BEGIN DATASET RECORDS

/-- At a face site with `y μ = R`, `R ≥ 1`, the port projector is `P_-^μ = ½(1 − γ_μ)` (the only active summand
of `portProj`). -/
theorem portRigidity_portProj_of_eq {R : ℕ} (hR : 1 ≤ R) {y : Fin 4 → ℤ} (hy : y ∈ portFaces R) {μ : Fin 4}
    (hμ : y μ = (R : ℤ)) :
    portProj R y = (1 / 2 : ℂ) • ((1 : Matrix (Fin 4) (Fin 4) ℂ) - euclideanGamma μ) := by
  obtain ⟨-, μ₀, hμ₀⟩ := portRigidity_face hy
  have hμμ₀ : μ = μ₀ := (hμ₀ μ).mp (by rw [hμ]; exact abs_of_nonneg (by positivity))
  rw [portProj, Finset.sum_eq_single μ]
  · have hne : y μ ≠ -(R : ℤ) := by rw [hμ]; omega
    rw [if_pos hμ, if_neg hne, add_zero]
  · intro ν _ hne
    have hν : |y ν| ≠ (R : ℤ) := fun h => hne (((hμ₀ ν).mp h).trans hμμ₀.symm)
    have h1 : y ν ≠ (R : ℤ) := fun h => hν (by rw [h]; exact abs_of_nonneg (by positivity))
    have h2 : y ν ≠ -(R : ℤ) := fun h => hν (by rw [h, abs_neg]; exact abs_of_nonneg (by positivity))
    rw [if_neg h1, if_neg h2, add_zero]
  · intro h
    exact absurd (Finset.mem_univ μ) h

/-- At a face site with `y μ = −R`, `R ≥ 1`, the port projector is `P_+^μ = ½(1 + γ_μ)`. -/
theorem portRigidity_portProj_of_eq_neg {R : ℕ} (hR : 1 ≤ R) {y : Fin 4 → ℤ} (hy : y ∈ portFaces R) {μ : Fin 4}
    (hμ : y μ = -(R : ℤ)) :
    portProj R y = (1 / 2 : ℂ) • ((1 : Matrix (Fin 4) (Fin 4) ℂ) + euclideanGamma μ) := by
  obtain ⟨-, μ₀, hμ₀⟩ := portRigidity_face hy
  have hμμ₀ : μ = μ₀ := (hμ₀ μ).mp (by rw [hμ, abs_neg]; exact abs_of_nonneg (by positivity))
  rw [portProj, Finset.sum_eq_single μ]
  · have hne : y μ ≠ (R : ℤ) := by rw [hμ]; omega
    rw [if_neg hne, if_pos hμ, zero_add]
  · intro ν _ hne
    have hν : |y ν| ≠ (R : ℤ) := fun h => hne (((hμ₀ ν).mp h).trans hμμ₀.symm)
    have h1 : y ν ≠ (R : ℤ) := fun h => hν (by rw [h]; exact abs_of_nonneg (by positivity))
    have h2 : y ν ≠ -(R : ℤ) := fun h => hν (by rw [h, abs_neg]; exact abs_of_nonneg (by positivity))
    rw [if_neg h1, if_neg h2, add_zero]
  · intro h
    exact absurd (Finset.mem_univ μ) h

END DATASET RECORDS
BEGIN DATASET RECORDS

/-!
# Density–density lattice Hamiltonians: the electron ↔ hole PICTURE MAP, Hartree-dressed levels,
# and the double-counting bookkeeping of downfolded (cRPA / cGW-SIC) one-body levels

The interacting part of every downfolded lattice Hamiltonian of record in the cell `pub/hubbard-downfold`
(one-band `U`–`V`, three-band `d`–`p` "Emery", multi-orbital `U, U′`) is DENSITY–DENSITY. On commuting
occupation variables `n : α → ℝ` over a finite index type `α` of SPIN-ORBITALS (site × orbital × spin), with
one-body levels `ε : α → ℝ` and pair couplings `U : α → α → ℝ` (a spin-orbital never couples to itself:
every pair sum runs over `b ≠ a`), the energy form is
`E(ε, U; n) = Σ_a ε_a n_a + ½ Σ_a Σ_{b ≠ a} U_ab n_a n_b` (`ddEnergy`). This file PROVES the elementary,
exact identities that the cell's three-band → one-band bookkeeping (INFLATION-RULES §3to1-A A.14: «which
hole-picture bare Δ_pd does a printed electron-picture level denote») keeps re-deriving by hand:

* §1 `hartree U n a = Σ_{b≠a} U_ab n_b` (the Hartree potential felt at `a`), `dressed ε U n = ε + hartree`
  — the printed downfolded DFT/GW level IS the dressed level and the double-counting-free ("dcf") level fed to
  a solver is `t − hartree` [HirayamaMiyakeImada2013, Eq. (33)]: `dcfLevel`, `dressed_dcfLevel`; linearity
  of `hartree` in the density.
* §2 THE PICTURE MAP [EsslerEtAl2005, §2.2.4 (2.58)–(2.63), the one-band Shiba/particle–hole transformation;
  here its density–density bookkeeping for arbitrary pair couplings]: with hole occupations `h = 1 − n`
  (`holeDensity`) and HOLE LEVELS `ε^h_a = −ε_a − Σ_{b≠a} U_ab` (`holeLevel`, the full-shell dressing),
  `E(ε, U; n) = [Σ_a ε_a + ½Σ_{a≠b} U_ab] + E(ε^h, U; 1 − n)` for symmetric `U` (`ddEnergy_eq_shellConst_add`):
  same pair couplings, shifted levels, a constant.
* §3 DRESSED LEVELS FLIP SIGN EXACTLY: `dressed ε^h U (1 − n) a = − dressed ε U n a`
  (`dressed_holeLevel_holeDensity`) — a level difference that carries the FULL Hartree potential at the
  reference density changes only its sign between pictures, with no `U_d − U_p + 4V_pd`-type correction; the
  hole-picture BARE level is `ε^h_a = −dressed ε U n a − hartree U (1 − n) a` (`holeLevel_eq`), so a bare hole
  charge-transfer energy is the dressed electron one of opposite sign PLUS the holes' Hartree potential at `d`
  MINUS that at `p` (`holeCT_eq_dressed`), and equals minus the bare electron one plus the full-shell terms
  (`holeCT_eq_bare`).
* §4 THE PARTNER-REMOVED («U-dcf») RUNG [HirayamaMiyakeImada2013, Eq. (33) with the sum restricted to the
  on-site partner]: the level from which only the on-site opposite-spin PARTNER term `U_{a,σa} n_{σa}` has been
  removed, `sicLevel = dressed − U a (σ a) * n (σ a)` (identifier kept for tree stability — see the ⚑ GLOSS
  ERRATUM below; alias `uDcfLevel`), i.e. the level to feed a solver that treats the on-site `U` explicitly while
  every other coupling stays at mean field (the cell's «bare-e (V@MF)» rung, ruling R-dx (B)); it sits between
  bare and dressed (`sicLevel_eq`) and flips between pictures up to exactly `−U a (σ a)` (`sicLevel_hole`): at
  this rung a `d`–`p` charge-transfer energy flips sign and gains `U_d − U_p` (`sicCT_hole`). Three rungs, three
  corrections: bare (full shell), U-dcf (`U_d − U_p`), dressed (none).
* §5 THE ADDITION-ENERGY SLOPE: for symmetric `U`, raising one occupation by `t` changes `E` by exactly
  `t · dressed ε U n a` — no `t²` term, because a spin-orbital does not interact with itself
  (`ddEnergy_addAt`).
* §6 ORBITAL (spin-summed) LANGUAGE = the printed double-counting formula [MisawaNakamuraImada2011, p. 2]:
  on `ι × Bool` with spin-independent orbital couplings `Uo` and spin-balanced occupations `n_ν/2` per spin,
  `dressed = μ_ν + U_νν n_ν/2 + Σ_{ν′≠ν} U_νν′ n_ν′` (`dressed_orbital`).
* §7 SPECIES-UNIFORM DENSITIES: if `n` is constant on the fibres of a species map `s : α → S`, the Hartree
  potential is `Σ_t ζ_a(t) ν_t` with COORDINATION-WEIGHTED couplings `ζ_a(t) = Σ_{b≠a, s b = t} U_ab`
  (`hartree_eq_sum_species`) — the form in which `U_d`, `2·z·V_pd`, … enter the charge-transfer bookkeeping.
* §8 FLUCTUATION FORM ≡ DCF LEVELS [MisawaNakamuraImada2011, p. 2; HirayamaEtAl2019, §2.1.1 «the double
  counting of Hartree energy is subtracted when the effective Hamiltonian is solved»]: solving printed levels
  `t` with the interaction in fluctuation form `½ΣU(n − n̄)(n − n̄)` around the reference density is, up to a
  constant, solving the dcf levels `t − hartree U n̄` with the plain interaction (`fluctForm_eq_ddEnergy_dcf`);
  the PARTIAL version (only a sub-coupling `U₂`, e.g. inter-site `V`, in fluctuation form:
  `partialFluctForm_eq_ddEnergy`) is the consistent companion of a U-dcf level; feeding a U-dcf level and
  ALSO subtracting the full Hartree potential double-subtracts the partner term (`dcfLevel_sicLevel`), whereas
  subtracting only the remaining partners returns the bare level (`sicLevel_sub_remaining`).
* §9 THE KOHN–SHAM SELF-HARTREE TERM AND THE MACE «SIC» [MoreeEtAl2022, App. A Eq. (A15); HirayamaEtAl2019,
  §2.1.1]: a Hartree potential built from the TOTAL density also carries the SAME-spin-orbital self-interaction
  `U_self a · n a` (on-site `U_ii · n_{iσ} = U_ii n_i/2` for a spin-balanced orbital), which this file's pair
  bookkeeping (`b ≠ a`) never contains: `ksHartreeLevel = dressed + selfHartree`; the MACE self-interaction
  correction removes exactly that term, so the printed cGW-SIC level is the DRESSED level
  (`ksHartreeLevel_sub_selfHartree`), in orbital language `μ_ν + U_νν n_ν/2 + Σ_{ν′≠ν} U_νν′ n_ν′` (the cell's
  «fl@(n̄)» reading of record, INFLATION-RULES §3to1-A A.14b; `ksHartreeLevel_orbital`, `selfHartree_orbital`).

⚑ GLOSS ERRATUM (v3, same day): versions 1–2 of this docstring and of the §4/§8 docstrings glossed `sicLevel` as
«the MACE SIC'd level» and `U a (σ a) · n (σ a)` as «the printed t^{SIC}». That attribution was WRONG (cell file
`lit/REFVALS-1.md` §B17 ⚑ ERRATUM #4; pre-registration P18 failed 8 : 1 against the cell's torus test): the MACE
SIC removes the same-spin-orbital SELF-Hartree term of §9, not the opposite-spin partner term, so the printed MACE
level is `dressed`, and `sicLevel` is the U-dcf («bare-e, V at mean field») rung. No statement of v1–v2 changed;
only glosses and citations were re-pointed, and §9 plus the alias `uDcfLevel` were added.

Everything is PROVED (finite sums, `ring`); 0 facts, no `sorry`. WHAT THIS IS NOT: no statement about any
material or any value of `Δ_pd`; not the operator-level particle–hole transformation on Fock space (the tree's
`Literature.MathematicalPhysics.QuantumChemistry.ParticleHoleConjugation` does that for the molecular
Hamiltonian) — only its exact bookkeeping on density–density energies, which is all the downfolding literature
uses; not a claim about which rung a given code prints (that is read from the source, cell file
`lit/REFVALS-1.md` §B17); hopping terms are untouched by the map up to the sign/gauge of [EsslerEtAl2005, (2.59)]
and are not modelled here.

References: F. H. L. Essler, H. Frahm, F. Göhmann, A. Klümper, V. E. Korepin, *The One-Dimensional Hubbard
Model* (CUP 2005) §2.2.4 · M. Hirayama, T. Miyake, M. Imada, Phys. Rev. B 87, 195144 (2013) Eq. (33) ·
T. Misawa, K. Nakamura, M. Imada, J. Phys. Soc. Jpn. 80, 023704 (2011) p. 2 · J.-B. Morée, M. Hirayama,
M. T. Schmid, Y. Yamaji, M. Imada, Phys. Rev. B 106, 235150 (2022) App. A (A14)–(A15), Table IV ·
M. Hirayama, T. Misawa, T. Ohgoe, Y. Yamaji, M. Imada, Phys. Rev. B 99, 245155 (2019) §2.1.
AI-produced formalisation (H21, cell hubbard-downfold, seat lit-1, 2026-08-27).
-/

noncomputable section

END DATASET RECORDS

▸ WHAT YOU SHOULD DO: Return solely the count of lines in the data above in which the word "between" occurs.

▸ OUTPUT FOR THIS EXERCISE: 3